13 February 2010

La Compañía de Jesús, the Jesuit College and La Condamine's bronze rule

10/2. This morning Sebastián had come by bus; so, we walked to thé bookshop of Quito: Libri Mundi to look for a bird guide, which they didn't have. We took a taxi to the historic center of Quito, the Plaza Grande o de la Independencia, where Daniel, the friend of Sebastián joined us. Nearby we visited the Church of the Society of Jesus (Iglesia de la Compañía de Jesus, an impressive baroque building built by Jesuits. Once inside, a young guide started to explain us its design of naves, transepts, crossings etc. But I was more interested in where the Jesuit College was, about which I had been reading in Neil Safier's book. Somewhere there La Condamine had placed a bronze rule with inscription on one of the walls (see p. 42 in "Measuring the New World", 2008). 
The beutiful building (all gold inside) of La Compañia de Jesús

Our guide was not offended and brought us past the gold-leaf adorned chapels to a kind of office, where we met - Oh, ¡qué suerte! - Juan Carlos Pinas, a museologist who's hobby was....La Condamine! He knew all about the subject, but was nevertheless pleasantly surprised when I showed him the book of Neil Safier. So, he showed us around in "el salon de Grados de la Universidad San Gregorio Magno de los Jesuitas", once a chapel, now a beautiful exposition hall with many old maps and instruments of the time of La Condamine and later: a microscope, compass, telescope, octant, barometer, but not......a pendulum. For both the bronze ruler (which La Condamine had originally placed on one of the walls of the Collegio Maximo) and for pendulums we had to visit the Observatório Astronómico in the Alameda parc.

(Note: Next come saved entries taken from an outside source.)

/-- **Push-forward of a pulled-back density.** If `T` transports `μ` to `L`, then it transports
`(g ∘ T) dμ` to `g dL`. [folklore] -/
theorem map_withDensity_comp_eq {μ : Measure (α × Ω)} {L : Measure α} {T : α × Ω → α}
    (hT : Measurable T) (hinv : μ.map T = L) {g : α → ℝ≥0∞} (hg : Measurable g) :
    (μ.withDensity fun p => g (T p)).map T = L.withDensity g := by
  ext s hs
  rw [Measure.map_apply hT hs, withDensity_apply _ (hT hs), withDensity_apply _ hs,
    ← setLIntegral_map hs hg hT, hinv]

/-- **The abstract relative-entropy ledger through an independent randomisation.** Let `L` be a
σ-finite reference on a standard Borel space `α`, `γ` a probability law of an independent noise on a
standard Borel space `Ω`, and `T : α × Ω → α` a measurable map with `(L ⊗ γ) ∘ T⁻¹ = L`. Let
`ψ₀ = g₀ dL`, `ψ = g dL` be two probability references with measurable, `L`-a.e. positive, finite
densities, and `P ≪ L` a probability law with `KL(P ‖ ψ₀) < ∞` such that
`log g₀(x) - log g(T(x, ω))` is `P ⊗ γ`-integrable. Then `KL((P ⊗ γ) ∘ T⁻¹ ‖ ψ) < ∞` and
`KL((P ⊗ γ) ∘ T⁻¹ ‖ ψ) - KL(P ‖ ψ₀) ≤ ∫ (log g₀(x) - log g(T(x, ω))) d(P ⊗ γ)`: data processing
(`klDiv_comp_le`) for the deterministic kernel `T` against the reference `(g ∘ T) d(L ⊗ γ)`, whose
push-forward is `ψ`, followed by the cancellation of the `dP/dL`-terms. [cite: OllaVaradhanYau1993, §3] -/
theorem klDiv_map_prod_ledger [StandardBorelSpace α] [Nonempty α] [StandardBorelSpace Ω] [Nonempty Ω]
    (L : Measure α) [SigmaFinite L] (γ : Measure Ω) [IsProbabilityMeasure γ] {T : α × Ω → α}
    (hT : Measurable T) (hinv : (L.prod γ).map T = L) (P : Measure α) [IsProbabilityMeasure P]
    (hPL : P ≪ L) {g₀ g : α → ℝ≥0∞} (hg₀ : Measurable g₀) (hg : Measurable g)
    (hg₀0 : ∀ᵐ x ∂L, g₀ x ≠ 0) (hg₀top : ∀ x, g₀ x ≠ ∞) (hg0 : ∀ᵐ x ∂L, g x ≠ 0)
    (hgtop : ∀ x, g x ≠ ∞) (ψ₀ ψ : Measure α) [IsProbabilityMeasure ψ₀] [IsProbabilityMeasure ψ]
    (hψ₀ : ψ₀ = L.withDensity g₀) (hψ : ψ = L.withDensity g) (hkl : klDiv P ψ₀ ≠ ⊤)
    (hint : Integrable (fun p : α × Ω => Real.log (g₀ p.1).toReal - Real.log (g (T p)).toReal)
      (P.prod γ)) :
    klDiv ((P.prod γ).map T) ψ ≠ ⊤ ∧
      (klDiv ((P.prod γ).map T) ψ).toReal - (klDiv P ψ₀).toReal ≤
        ∫ p, (Real.log (g₀ p.1).toReal - Real.log (g (T p)).toReal) ∂(P.prod γ) := by
  subst hψ₀ hψ
  -- step 1: `P = f dL`, `P ⊗ γ = (f ∘ fst) d(L ⊗ γ)` with `f = dP/dL` a.e. finite
  have hf : Measurable (P.rnDeriv L) := Measure.measurable_rnDeriv P L
  have hPf : L.withDensity (P.rnDeriv L) = P := Measure.withDensity_rnDeriv_eq P L hPL
  have hftop : ∀ᵐ x ∂L, P.rnDeriv L x ≠ ∞ := Measure.rnDeriv_ne_top P L
  have hf1 : Measurable fun p : α × Ω => P.rnDeriv L p.1 := hf.comp measurable_fst
  have hf1top : ∀ᵐ p ∂(L.prod γ), P.rnDeriv L p.1 ≠ ∞ :=
    Measure.quasiMeasurePreserving_fst.ae hftop
  have hμ : P.prod γ = (L.prod γ).withDensity fun p => P.rnDeriv L p.1 := by
    rw [← prod_withDensity_left hf, hPf]
  -- step 2: the reference `ν = (g ∘ T) d(L ⊗ γ)` on the big space; its push-forward is `g dL`
  obtain ⟨ν, hν⟩ : ∃ ν : Measure (α × Ω), ν = (L.prod γ).withDensity fun p => g (T p) := ⟨_, rfl⟩
  have hgT : Measurable fun p : α × Ω => g (T p) := hg.comp hT
  have hq : Measure.QuasiMeasurePreserving T (L.prod γ) L :=
    ⟨hT, Measure.absolutelyContinuous_of_le hinv.le⟩
  have hgT0 : ∀ᵐ p ∂(L.prod γ), g (T p) ≠ 0 := hq.ae hg0
  have hνmap : ν.map T = L.withDensity g := by
    rw [hν]
    exact map_withDensity_comp_eq hT hinv hg
  haveI : IsProbabilityMeasure ν := by
    refine ⟨?_⟩
    have h1 : ν.map T univ = 1 := by rw [hνmap]; exact measure_univ
    rwa [Measure.map_apply hT MeasurableSet.univ, Set.preimage_univ] at h1
  -- step 3: data processing through the deterministic kernel `T`
  have hdpi : klDiv ((P.prod γ).map T) (L.withDensity g) ≤ klDiv (P.prod γ) ν := by
    have h := Literature.Probability.Entropy.klDiv_comp_le (P.prod γ) ν (Kernel.deterministic T hT)
    rwa [Measure.deterministic_comp_eq_map, Measure.deterministic_comp_eq_map, hνmap] at h
  -- step 4: log-likelihood ratios, integrability, finiteness
  obtain ⟨hacP, hintP⟩ := klDiv_ne_top_iff.1 hkl
  have hllrP : llr P (L.withDensity g₀) =ᵐ[P]
      fun x => Real.log (P.rnDeriv L x).toReal - Real.log (g₀ x).toReal := by
    have h := llr_withDensity_ae_eq L hf hg₀ hftop hg₀0 (Eventually.of_forall hg₀top)
    rwa [hPf] at h
  have hllrμ : llr (P.prod γ) ν =ᵐ[P.prod γ]
      fun p => Real.log (P.rnDeriv L p.1).toReal - Real.log (g (T p)).toReal := by
    have h := llr_withDensity_ae_eq (L.prod γ) hf1 hgT hf1top hgT0
      (Eventually.of_forall fun p => hgtop (T p))
    rwa [← hμ, ← hν] at h
  have hintP' : Integrable (fun x => Real.log (P.rnDeriv L x).toReal - Real.log (g₀ x).toReal) P :=
    hintP.congr hllrP
  have hint1 : Integrable (fun p : α × Ω =>
      Real.log (P.rnDeriv L p.1).toReal - Real.log (g₀ p.1).toReal) (P.prod γ) :=
    hintP'.comp_fst γ
  have hintμ : Integrable (fun p : α × Ω =>
      Real.log (P.rnDeriv L p.1).toReal - Real.log (g (T p)).toReal) (P.prod γ) := by
    refine (hint1.add hint).congr (Eventually.of_forall fun p => ?_)
    simp only [Pi.add_apply]
    ring
  have hacμ : P.prod γ ≪ ν := by
    rw [hμ, hν]
    exact (withDensity_absolutelyContinuous _ _).trans
      (withDensity_absolutelyContinuous' hgT.aemeasurable hgT0)
  have hklμ : klDiv (P.prod γ) ν ≠ ⊤ := klDiv_ne_top hacμ (hintμ.congr hllrμ.symm)
  -- step 5: real forms (all laws have unit mass) and cancellation of the `dP/dL`-terms
  have hrealμ : (klDiv (P.prod γ) ν).toReal =
      ∫ p, (Real.log (P.rnDeriv L p.1).toReal - Real.log (g (T p)).toReal) ∂(P.prod γ) := by
    rw [toReal_klDiv_of_measure_eq hacμ (by rw [measure_univ, measure_univ]),
      integral_congr_ae hllrμ]
  have hrealP : (klDiv P (L.withDensity g₀)).toReal =
      ∫ x, (Real.log (P.rnDeriv L x).toReal - Real.log (g₀ x).toReal) ∂P := by
    rw [toReal_klDiv_of_measure_eq hacP (by rw [measure_univ, measure_univ]),
      integral_congr_ae hllrP]
  have hfst : ∫ p, (Real.log (P.rnDeriv L p.1).toReal - Real.log (g₀ p.1).toReal) ∂(P.prod γ) =
      ∫ x, (Real.log (P.rnDeriv L x).toReal - Real.log (g₀ x).toReal) ∂P := by
    rw [integral_fun_fst (fun x => Real.log (P.rnDeriv L x).toReal - Real.log (g₀ x).toReal),
      probReal_univ, one_smul]
  refine ⟨ne_top_of_le_ne_top hklμ hdpi, ?_⟩
  calc (klDiv ((P.prod γ).map T) (L.withDensity g)).toReal - (klDiv P (L.withDensity g₀)).toReal
      ≤ (klDiv (P.prod γ) ν).toReal - (klDiv P (L.withDensity g₀)).toReal :=
        sub_le_sub_right (ENNReal.toReal_mono hklμ hdpi) _
    _ = ∫ p, ((Real.log (P.rnDeriv L p.1).toReal - Real.log (g (T p)).toReal) -
          (Real.log (P.rnDeriv L p.1).toReal - Real.log (g₀ p.1).toReal)) ∂(P.prod γ) := by
        rw [integral_sub hintμ hint1, hrealμ, hrealP, hfst]
    _ = ∫ p, (Real.log (g₀ p.1).toReal - Real.log (g (T p)).toReal) ∂(P.prod γ) :=
        integral_congr_ae (Eventually.of_forall fun p => by ring)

Left: The museologist Juan Carlos Pinas of the Unidad de Conservacion, Fundación Iglesia de la Compania.
Right: the beautiful exposition hall, once the Salon de Grados de la Universidad San Gregorio Magno de los Jesuitas.

After having seen this beautiful exposition, which also impressed Sebastián and Daniel, Juan Carlos Pinas brought us to his office in the Colegio Maxima de Quito, past the rooms where La Condamine had resided (incognito) for many years.

Behind those windows La Condamine found hospitality of the Jesuits for many years.

In his office Juan Carlos showed us a beautiful book with information on La Condamine's stay in the Jesuit College. One of the things I briefly read in the book (which I bought; I sent it by post to Holland) was the acknowledgement that the presence of La Condamine had greatly stimulated the scientific activities of some of the Jesuits there. An interesting story, told by Juan Carlos was that one of the members of the expedition, the technician and mapmaker de Morainville, had made paintings (see below) which were sold in order to get some money. Apparently the expedition members run out of money several times during the 7 years of their stay.
Left: When the upper floor was built in the 19th century, the bronze rule of La Condamine was displaced, but not lost.
Right: One of the paintings of Monsieur de Morainville.

On the roof of the Colegio, Juan Carlos pointed out where the meridian went through which the expedition had measured. Satisfied, we left the Colegio and went to the nearby plaza, Palacio del Gobierno for a good lunch.

Left: From the roof of the Colegio the Iglesia Sicalpa(?), one of the points of the measured meridian.
Right: Lunch with Hilbert, Daniel, Sebastián and Conrad.

After lunch we walked to the Parque Alameda, where we took pictures of the principal expedition members and visited the Observatório. Here again there were many interesting old tools exhibited. We saw several ingeneous pendulums, but all seemed to be of a later date. An official told us that the pendulum used by La Condamine to measure the gravity had been lost. But at least we saw the bronze rule (varilla metalica) of the length of the pendulum on a marmor stone with inscription on observations on the pendulum's motion.. It doesn't seem to be the same rule as shown in the book of Neil Safier (p. 42), but the inscription described in his book must be the same. I hope my friend Henrie W. will, once again, help me to translate the latin text.
After heaving read for years about the statue of La Condamine in the Alameda parc,
we are finally there!

Statues of various expedition members. La Condamine is not represented very intelligently.
Would the artist have known that La Condamine was not popular among the Quitoenians?

Left: a 19th century pendulum in the Observatório Astronómico.
Right: the bronze rule giving the length of the pendulum used by La Condamine. 
It is probably the precursor of the standard meter in Paris.